Document Type
Paper Presentation
Publication Date
12-15-2025
Abstract
This comparative study examines patterns of Large Language Model (LLM) weaponization through systematic analysis of four major exploitation incidents spanning 2023-2025. While existing research focuses on isolated incidents or theoretical vulnerabilities, this study provides the first comprehensive comparative framework analyzing exploitation patterns across state-sponsored cyber-espionage (Anthropic Claude incident), academic security research (GPT-4 autonomous privilege escalation), social engineering platforms (SpearBot phishing framework), and underground criminal commoditization (WormGPT/FraudGPT ecosystem). Through comparative analysis across eight dimensions—adversary sophistication, target selection, exploitation techniques, autonomy levels, detection evasion, attribution challenges, defensive gaps, and capability democratization—this research identifies critical cross-case patterns informing defensive prioritization. Findings reveal three universal exploitation mechanisms transcending adversary types: autonomous goal decomposition via chain-of-thought reasoning (present in all four cases), dynamic tool invocation and code generation (3/4 cases), and adaptive social engineering (4/4 cases). Analysis demonstrates progressive capability democratization: state-level sophistication (Claude: 80-90% autonomy) transitioning to academic accessibility (GPT-4: 33-83% success rates), specialized criminal tooling (SpearBot: generative-critique architecture), and mass commoditization (WormGPT: $200-1700/year subscriptions). Comparative findings identify four cross-cutting defensive imperatives applicable regardless of adversary type: multi-turn conversational context monitoring, behavioral fingerprinting distinguishing legitimate from malicious complex workflows, federated threat intelligence enabling rapid cross-organizational learning, and capability-based access controls proportional to LLM reasoning sophistication.
Publisher
International Society for Academic Research in Science, Technology, and Education (ARSTE)
Host
Nippon Hotel
Conference/Symposium
3rd International Conference on Academic Studies in Science, Engineering and Technology (ICASET 2025)
City/State
İstanbul, Turkiye
Department
College of Business and Management
Recommended Citation
Antoniou, G. (2025, December 13-15). Patterns of LLM weaponization: A comparative analysis of exploitation incidents across commercial AI systems [Paper presentation]. 3rd International Conference on Academic Studies in Science, Engineering and Technology (ICASET 2025), İstanbul, Turkiye.
Comments
SDG 9 – Industry, Innovation, and Infrastructure
Targets 9.1 & 9.5
How the work aligns: This research contributes to the resilience of digital and AI-driven infrastructure by identifying systemic vulnerabilities in commercial large language models and analyzing exploitation patterns across multiple adversary types. By proposing capability-based defensive frameworks and security-by-design principles, the work supports safer innovation and the responsible deployment of advanced AI technologies.
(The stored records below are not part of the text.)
import Mathlib.Combinatorics.SetFamily.FourFunctions
import Mathlib.Order.UpperLower.Basic
import Mathlib.Tactic
import HarnessLib
import HarnessLib.Audit.Tags
import Summits.CriticalPhenomena.PercolationContinuityZ3.Theorems.PercNearOneGluingNoHeavyLowerTailSahiColouredDaykin

/-!
# Signed coloured Daykin: the programme needs it only for CROSSING configurations (petal systems)

Support file (seat `prim-masterthm-p1`, gen 28; `--supports stmt-CriticalPhenomena-4575`).  One new `Prop` (the weakened conjecture
`CrossSignedColouredDaykin3`), no `sorry`, standard axioms.  Memo `run/shared/lean/prim/prim-masterthm/FROM-prim-masterthm-p1-g28-STRONG-DAYKIN.md` §16.

CONTEXT.  Gen 27 (`…SahiColouredDaykin`) reduced the three-petal refined antipodal Gladkov count (G_JM-comb, the comb form of
`e₂ ≤ μ(J₂)μ(M₂)`) to the typed conjecture `SignedColouredDaykin3` (SCD₃): for EVERY family `P ⊆ 2^F` without a complementary pair and every
3-colouring, `#P ≤ #(compatJoins F P c)`.  SCD₃ is tight on large "islands" and has resisted every attack (memo §3–§15).  The point of this file:
**the reduction only ever applies SCD₃ to configurations derived from a 3-petal SYSTEM** — three up-sets `U₀, U₁, U₂` with all pairwise
intersections equal to a common kernel `K`, petals `C_i = U_i \ K` — and such configurations are very special:

* `not_subset_of_mem_petal` — in a petal system no member of one petal is contained in a member of another petal (if `x ⊆ y`, `x ∈ U_i`,
  then `y ∈ U_i ∩ U_j = K`).  Consequently (`cross_of_mem_crossPairs₃`, inside the proof of the reduction) the derived configuration
  `P = crossPairs₃ C B F` with its cyclic colouring is **CROSSING**: any two members meet and do not cover `F`, and members of different colours
  are incomparable.
* `CrossSignedColouredDaykin3` — SCD₃ restricted to crossing configurations (literally weaker: `crossSignedColouredDaykin3_of_signedColouredDaykin3`).
* `card_crossPairs₃_le_card_payPairs₃_of_cross` — **`CrossSignedColouredDaykin3 ⟹ (G_JM-comb)` for the petals of every 3-petal system of up-sets,
  in every sub-cube** (the prism lemma of gen 27, verbatim, plus the crossing of the derived configuration).

EVIDENCE for `CrossSignedColouredDaykin3` (engines `code-g28/cross*.c`, memo §16): complete enumeration of all three-colour crossing configurations
of `2^4` (48; all have `|P| = 3` and slack 2), `2^5` (10 320; `|P| ≤ 6`, slack ≥ 2) and `2^6` (447 151 200; `|P| ≤ 13`, slack ≥ 1, NONE tight) —
so the refined count holds for every 3-petal system on `2^n`, `n ≤ 6`; an explicit family (`F = B₀⊔B₁⊔B₂`, `P_c = {B_c ∪ X : ∅ ≠ X ⊊ B_{c+1}}`)
has slack exactly 1 for all `|B_i| = b`.  Domination (`…SahiColouredDaykinDominated`) never applies here (`S ∪ T = F`, `S ∩ T = ∅` are excluded) —
the two partial results cover opposite regimes.  HONEST FRAMING: a reduction and a sharper conjecture; the conjecture stays OPEN. [this work]
-/

namespace Summit.CriticalPhenomena.PercolationContinuityZ3.Theorems.SahiColouredDaykin

open Finset
open scoped FinsetFamily

variable {α : Type*} [DecidableEq α]

/-! ### 1. The crossing form of the conjecture -/

/-- **CONJECTURE (signed coloured Daykin for CROSSING configurations).**  For `P ⊆ 2^F` with a 3-colouring such that any two members meet
and do not cover `F`, and members of different colours are incomparable, the compatible unions are at least as numerous as `P`.
Weaker than `SignedColouredDaykin3`; it is all the three-petal reduction needs (`card_crossPairs₃_le_card_payPairs₃_of_cross`).  Verified by
complete enumeration on `2^n`, `n ≤ 6` (never tight for three colours). [this work] [status: open] -/
@[conjecture] def CrossSignedColouredDaykin3 (α : Type*) [DecidableEq α] : Prop :=
  ∀ (F : Finset α) (P : Finset (Finset α)) (c : Finset α → Fin 3),
    (∀ S ∈ P, S ⊆ F) →
    (∀ S ∈ P, ∀ T ∈ P, c S ≠ c T → ¬ S ⊆ T) →
    (∀ S ∈ P, ∀ T ∈ P, (S ∩ T).Nonempty ∧ S ∪ T ≠ F) →
    #P ≤ #(compatJoins F P c)

/-- The crossing form is (trivially) implied by the full conjecture: a crossing configuration has no complementary pair. [this work] -/
theorem crossSignedColouredDaykin3_of_signedColouredDaykin3 (h : SignedColouredDaykin3 α) : CrossSignedColouredDaykin3 α := by
  intro F P c hPF _ hcross
  refine h F P c hPF ?_
  intro S hS hS'
  have hne := (hcross S hS (F \ S) hS').1
  rw [inter_sdiff_self] at hne
  exact Finset.not_nonempty_empty hne

/-! ### 2. Petal systems: no containment across petals -/

/-- **No containment across petals.**  If `U_i, U_j` are up-sets with `U_i ∩ U_j = K` (`i ≠ j`), then no member of the petal `U_i \ K` is
contained in a member of the petal `U_j \ K`. [this work] -/
theorem not_subset_of_mem_petal {ι : Type*} {U : ι → Finset (Finset α)} {K : Finset (Finset α)}
    (hU : ∀ i, IsUpperSet (U i : Set (Finset α))) (hK : ∀ i j, i ≠ j → U i ∩ U j = K)
    {i j : ι} (hij : i ≠ j) {x y : Finset α} (hx : x ∈ U i \ K) (hy : y ∈ U j \ K) : ¬ x ⊆ y := by
  intro hxy
  obtain ⟨hxi, _⟩ := mem_sdiff.1 hx
  obtain ⟨hyj, hyK⟩ := mem_sdiff.1 hy
  have hyi : y ∈ U i := by
    have := hU i (show x ≤ y from hxy) (mem_coe.2 hxi)
    exact mem_coe.1 this
  have : y ∈ U i ∩ U j := mem_inter.2 ⟨hyi, hyj⟩
  rw [hK i j hij] at this
  exact hyK this

/-- Petals of a petal system are pairwise disjoint. [this work] -/
theorem disjoint_petals {ι : Type*} {U : ι → Finset (Finset α)} {K : Finset (Finset α)}
    (hK : ∀ i j, i ≠ j → U i ∩ U j = K) {i j : ι} (hij : i ≠ j) : Disjoint (U i \ K) (U j \ K) := by
  rw [disjoint_left]
  intro x hx hx'
  obtain ⟨hxi, hxK⟩ := mem_sdiff.1 hx
  obtain ⟨hxj, _⟩ := mem_sdiff.1 hx'
  have : x ∈ U i ∩ U j := mem_inter.2 ⟨hxi, hxj⟩
  rw [hK i j hij] at this
  exact hxK this

/-! ### 3. Small tools (copies of the private helpers of `…SahiColouredDaykin`) -/

/-- `(B ∪ S) ∪ (B ∪ T) = B ∪ (S ∪ T)`. [folklore] -/
private theorem union_union_eq' (B S T : Finset α) : (B ∪ S) ∪ (B ∪ T) = B ∪ (S ∪ T) := by
  ext a; simp only [mem_union]; tauto

/-- `(B ∪ S) ∩ (B ∪ T) = B ∪ (S ∩ T)`. [folklore] -/
private theorem union_inter_eq' (B S T : Finset α) : (B ∪ S) ∩ (B ∪ T) = B ∪ (S ∩ T) := by
  ext a; simp only [mem_union, mem_inter]; tauto

/-- `F ∖ (S ∪ T) = (F ∖ S) ∩ (F ∖ T)`. [folklore] -/
private theorem sdiff_union_eq' (F S T : Finset α) : F \ (S ∪ T) = (F \ S) ∩ (F \ T) := by
  ext a; simp only [mem_sdiff, mem_union, mem_inter]; tauto

/-- For `S' ⊆ F`: `F ∖ (S ∪ (F ∖ S')) = (F ∖ S) ∩ S'`. [folklore] -/
private theorem sdiff_union_sdiff_eq' {F S S' : Finset α} (hS' : S' ⊆ F) : F \ (S ∪ (F \ S')) = (F \ S) ∩ S' := by
  ext a
  have haF : a ∈ S' → a ∈ F := fun h => hS' h
  simp only [mem_sdiff, mem_union, mem_inter]
  tauto

/-- For `S, S' ⊆ F`: `F ∖ ((F ∖ S) ∪ (F ∖ S')) = S ∩ S'`. [folklore] -/
private theorem sdiff_sdiff_union_sdiff_eq' {F S S' : Finset α} (hS : S ⊆ F) (hS' : S' ⊆ F) :
    F \ ((F \ S) ∪ (F \ S')) = S ∩ S' := by
  ext a
  have h1 : a ∈ S → a ∈ F := fun h => hS h
  have h2 : a ∈ S' → a ∈ F := fun h => hS' h
  simp only [mem_sdiff, mem_union, mem_inter]
  tauto

/-- In `Fin 3`, `i ≠ i + 1`. [folklore] -/
private theorem fin3_ne_add_one' (i : Fin 3) : i ≠ i + 1 := by
  fin_cases i <;> decide

/-- In `Fin 3`, `i ≠ i + 2`. [folklore] -/
private theorem fin3_ne_add_two' (i : Fin 3) : i ≠ i + 1 + 1 := by
  fin_cases i <;> decide

/-- `i ↦ i + 1` is injective on `Fin 3`. [folklore] -/
private theorem fin3_add_one_injective' {i j : Fin 3} (h : i + 1 = j + 1) : i = j := by
  fin_cases i <;> fin_cases j <;> first | rfl | (exfalso; revert h; decide)

/-- The petal index ("tail") of a configuration, for pairwise disjoint petals. [this work] -/
private def tail' (C : Fin 3 → Finset (Finset α)) (x : Finset α) : Fin 3 :=
  if x ∈ C 0 then 0 else if x ∈ C 1 then 1 else 2

/-- For pairwise disjoint petals, `tail' C x = i` whenever `x ∈ C i`. [this work] -/
private theorem tail'_eq_of_mem {C : Fin 3 → Finset (Finset α)} (hC : ∀ i j : Fin 3, i ≠ j → Disjoint (C i) (C j))
    {x : Finset α} {i : Fin 3} (hx : x ∈ C i) : tail' C x = i := by
  have key : ∀ j : Fin 3, j ≠ i → x ∉ C j := fun j hj hxj => (disjoint_left.1 (hC j i hj) hxj) hx
  unfold tail'
  split_ifs with h0 h1
  · by_contra hne
    exact key 0 hne h0
  · by_contra hne
    exact key 1 hne h1
  · fin_cases i
    · exact absurd hx h0
    · exact absurd hx h1
    · rfl

/-! ### 4. The reduction for petal systems -/

/-- **`CrossSignedColouredDaykin3 ⟹ (G_JM-comb)` for the three petals of a petal system, in every sub-cube.**  `U₀, U₁, U₂` are up-sets with
all pairwise intersections equal to `K`; the petals are `C_i = U_i \ K`.  The derived configuration `P = crossPairs₃ C B F` (cyclic orientation,
colour of `S` = petal of `B ∪ S`) is crossing by `not_subset_of_mem_petal` (a containment between the relevant signed members would be a containment
across two different petals), and the prism lemma of gen 27 puts every compatible union into `payPairs₃`. [this work] -/
theorem card_crossPairs₃_le_card_payPairs₃_of_cross (h : CrossSignedColouredDaykin3 α)
    {U : Fin 3 → Finset (Finset α)} {K : Finset (Finset α)}
    (hU : ∀ i, IsUpperSet (U i : Set (Finset α))) (hK : ∀ i j, i ≠ j → U i ∩ U j = K) (B F : Finset α) :
    #(crossPairs₃ (fun i => U i \ K) B F) ≤ #(payPairs₃ (fun i => U i \ K) B F) := by
  set C : Fin 3 → Finset (Finset α) := fun i => U i \ K with hCdef
  have hC : ∀ i j : Fin 3, i ≠ j → Disjoint (C i) (C j) := fun i j hij => disjoint_petals hK hij
  -- no containment across petals, in the form used below
  have ncont : ∀ {i j : Fin 3}, i ≠ j → ∀ {x y : Finset α}, x ∈ C i → y ∈ C j → ¬ x ⊆ y :=
    fun {i j} hij {x y} hx hy => not_subset_of_mem_petal hU hK hij hx hy
  set P := crossPairs₃ C B F with hP
  set c : Finset α → Fin 3 := fun S => tail' C (B ∪ S) with hc
  -- unpacking membership in `P`
  have memP : ∀ {S}, S ∈ P → S ⊆ F ∧ B ∪ S ∈ C (c S) ∧ B ∪ (F \ S) ∈ C (c S + 1) := by
    intro S hS
    obtain ⟨hSF, i, h1, h2⟩ := mem_filter.1 hS
    have hi : c S = i := tail'_eq_of_mem hC h1
    refine ⟨mem_powerset.1 hSF, ?_, ?_⟩
    · rw [hi]; exact h1
    · rw [hi]; exact h2
  have memPay : ∀ {T}, T ⊆ F → B ∪ T ∈ crossJoins₃ C → B ∪ (F \ T) ∈ crossMeets₃ C → T ∈ payPairs₃ C B F :=
    fun {T} hT h1 h2 => mem_filter.2 ⟨mem_powerset.2 hT, h1, h2⟩
  -- hypotheses of the crossing conjecture
  have hPF : ∀ S ∈ P, S ⊆ F := fun S hS => (memP hS).1
  have hinc : ∀ S ∈ P, ∀ T ∈ P, c S ≠ c T → ¬ S ⊆ T := by
    intro S hS T hT hne hST
    obtain ⟨_, hS1, _⟩ := memP hS
    obtain ⟨_, hT1, _⟩ := memP hT
    exact ncont hne hS1 hT1 (union_subset_union (Subset.refl B) hST)
  have hcross : ∀ S ∈ P, ∀ T ∈ P, (S ∩ T).Nonempty ∧ S ∪ T ≠ F := by
    intro S hS T hT
    obtain ⟨hSF, hS1, hS2⟩ := memP hS
    obtain ⟨hTF, hT1, hT2⟩ := memP hT
    constructor
    · -- if `S ∩ T = ∅` then `S ⊆ F \ T` and `T ⊆ F \ S`: two containments, one of them across different petals
      rw [nonempty_iff_ne_empty]
      intro hdis
      have hS_sub : S ⊆ F \ T := by
        intro x hx
        refine mem_sdiff.2 ⟨hSF hx, fun hxT => ?_⟩
        have : x ∈ S ∩ T := mem_inter.2 ⟨hx, hxT⟩
        rw [hdis] at this
        exact absurd this (notMem_empty x)
      have hT_sub : T ⊆ F \ S := by
        intro x hx
        refine mem_sdiff.2 ⟨hTF hx, fun hxS => ?_⟩
        have : x ∈ S ∩ T := mem_inter.2 ⟨hxS, hx⟩
        rw [hdis] at this
        exact absurd this (notMem_empty x)
      by_cases e : c S = c T + 1
      · have hne : c T ≠ c S + 1 := by
          rw [e]; exact fin3_ne_add_two' (c T)
        exact ncont hne hT1 hS2 (union_subset_union (Subset.refl B) hT_sub)
      · exact ncont e hS1 hT2 (union_subset_union (Subset.refl B) hS_sub)
    · -- if `S ∪ T = F` then `F \ S ⊆ T` and `F \ T ⊆ S`
      intro hcov
      have h1 : F \ S ⊆ T := by
        intro x hx
        obtain ⟨hxF, hxS⟩ := mem_sdiff.1 hx
        have : x ∈ S ∪ T := by rw [hcov]; exact hxF
        exact (mem_union.1 this).resolve_left hxS
      have h2 : F \ T ⊆ S := by
        intro x hx
        obtain ⟨hxF, hxT⟩ := mem_sdiff.1 hx
        have : x ∈ S ∪ T := by rw [hcov]; exact hxF
        exact (mem_union.1 this).resolve_right hxT
      by_cases e : c S + 1 = c T
      · have hne : c T + 1 ≠ c S := by
          rw [← e]; exact (fin3_ne_add_two' (c S)).symm
        exact ncont hne hT2 hS1 (union_subset_union (Subset.refl B) h2)
      · exact ncont e hS2 hT1 (union_subset_union (Subset.refl B) h1)
  -- compatible unions are pay pairs (prism lemma, as in gen 27)
  have hsub : compatJoins F P c ⊆ payPairs₃ C B F := by
    intro T hT
    rcases mem_union.1 hT with hT | hT
    · rcases mem_union.1 hT with hT | hT
      · -- positive–positive, different colours
        obtain ⟨⟨S, S'⟩, hSS', rfl⟩ := mem_image.1 hT
        obtain ⟨hmem, hne⟩ := mem_filter.1 hSS'
        obtain ⟨hS, hS'⟩ := mem_product.1 hmem
        obtain ⟨hSF, hS1, hS2⟩ := memP hS
        obtain ⟨hS'F, hS'1, hS'2⟩ := memP hS'
        have hne' : c S + 1 ≠ c S' + 1 := fun e => hne (fin3_add_one_injective' e)
        refine memPay (union_subset hSF hS'F) ?_ ?_
        · rw [← union_union_eq']; exact union_mem_crossJoins₃ hne hS1 hS'1
        · rw [sdiff_union_eq', ← union_inter_eq']; exact inter_mem_crossMeets₃ hne' hS2 hS'2
      · -- negative–negative, different colours
        obtain ⟨⟨S, S'⟩, hSS', rfl⟩ := mem_image.1 hT
        obtain ⟨hmem, hne⟩ := mem_filter.1 hSS'
        obtain ⟨hS, hS'⟩ := mem_product.1 hmem
        obtain ⟨hSF, hS1, hS2⟩ := memP hS
        obtain ⟨hS'F, hS'1, hS'2⟩ := memP hS'
        have hne' : c S + 1 ≠ c S' + 1 := fun e => hne (fin3_add_one_injective' e)
        refine memPay (union_subset sdiff_subset sdiff_subset) ?_ ?_
        · rw [← union_union_eq']; exact union_mem_crossJoins₃ hne' hS2 hS'2
        · rw [sdiff_sdiff_union_sdiff_eq' hSF hS'F, ← union_inter_eq']; exact inter_mem_crossMeets₃ hne hS1 hS'1
    · -- positive–negative, same colour
      obtain ⟨⟨S, S'⟩, hSS', rfl⟩ := mem_image.1 hT
      obtain ⟨hmem, heq⟩ := mem_filter.1 hSS'
      obtain ⟨hS, hS'⟩ := mem_product.1 hmem
      obtain ⟨hSF, hS1, hS2⟩ := memP hS
      obtain ⟨hS'F, hS'1, hS'2⟩ := memP hS'
      have h12 : c S ≠ c S' + 1 := by rw [heq]; exact fin3_ne_add_one' (c S')
      have h21 : c S + 1 ≠ c S' := by rw [heq]; exact (fin3_ne_add_one' (c S')).symm
      refine memPay (union_subset hSF sdiff_subset) ?_ ?_
      · rw [← union_union_eq']; exact union_mem_crossJoins₃ h12 hS1 hS'2
      · rw [sdiff_union_sdiff_eq' hS'F, ← union_inter_eq']; exact inter_mem_crossMeets₃ h21 hS2 hS'1
  exact (h F P c hPF hinc hcross).trans (card_le_card hsub)

end Summit.CriticalPhenomena.PercolationContinuityZ3.Theorems.SahiColouredDaykin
SDG 16 – Peace, Justice, and Strong Institutions
Targets 16.6 & 16.10
How the work aligns: The study addresses emerging threats posed by AI-enabled cyber-espionage, large-scale fraud, and automated social engineering that undermine institutional trust and governance. By examining real-world exploitation incidents and emphasizing transparency, threat intelligence sharing, and accountability in AI systems, the work supports stronger digital institutions and information integrity.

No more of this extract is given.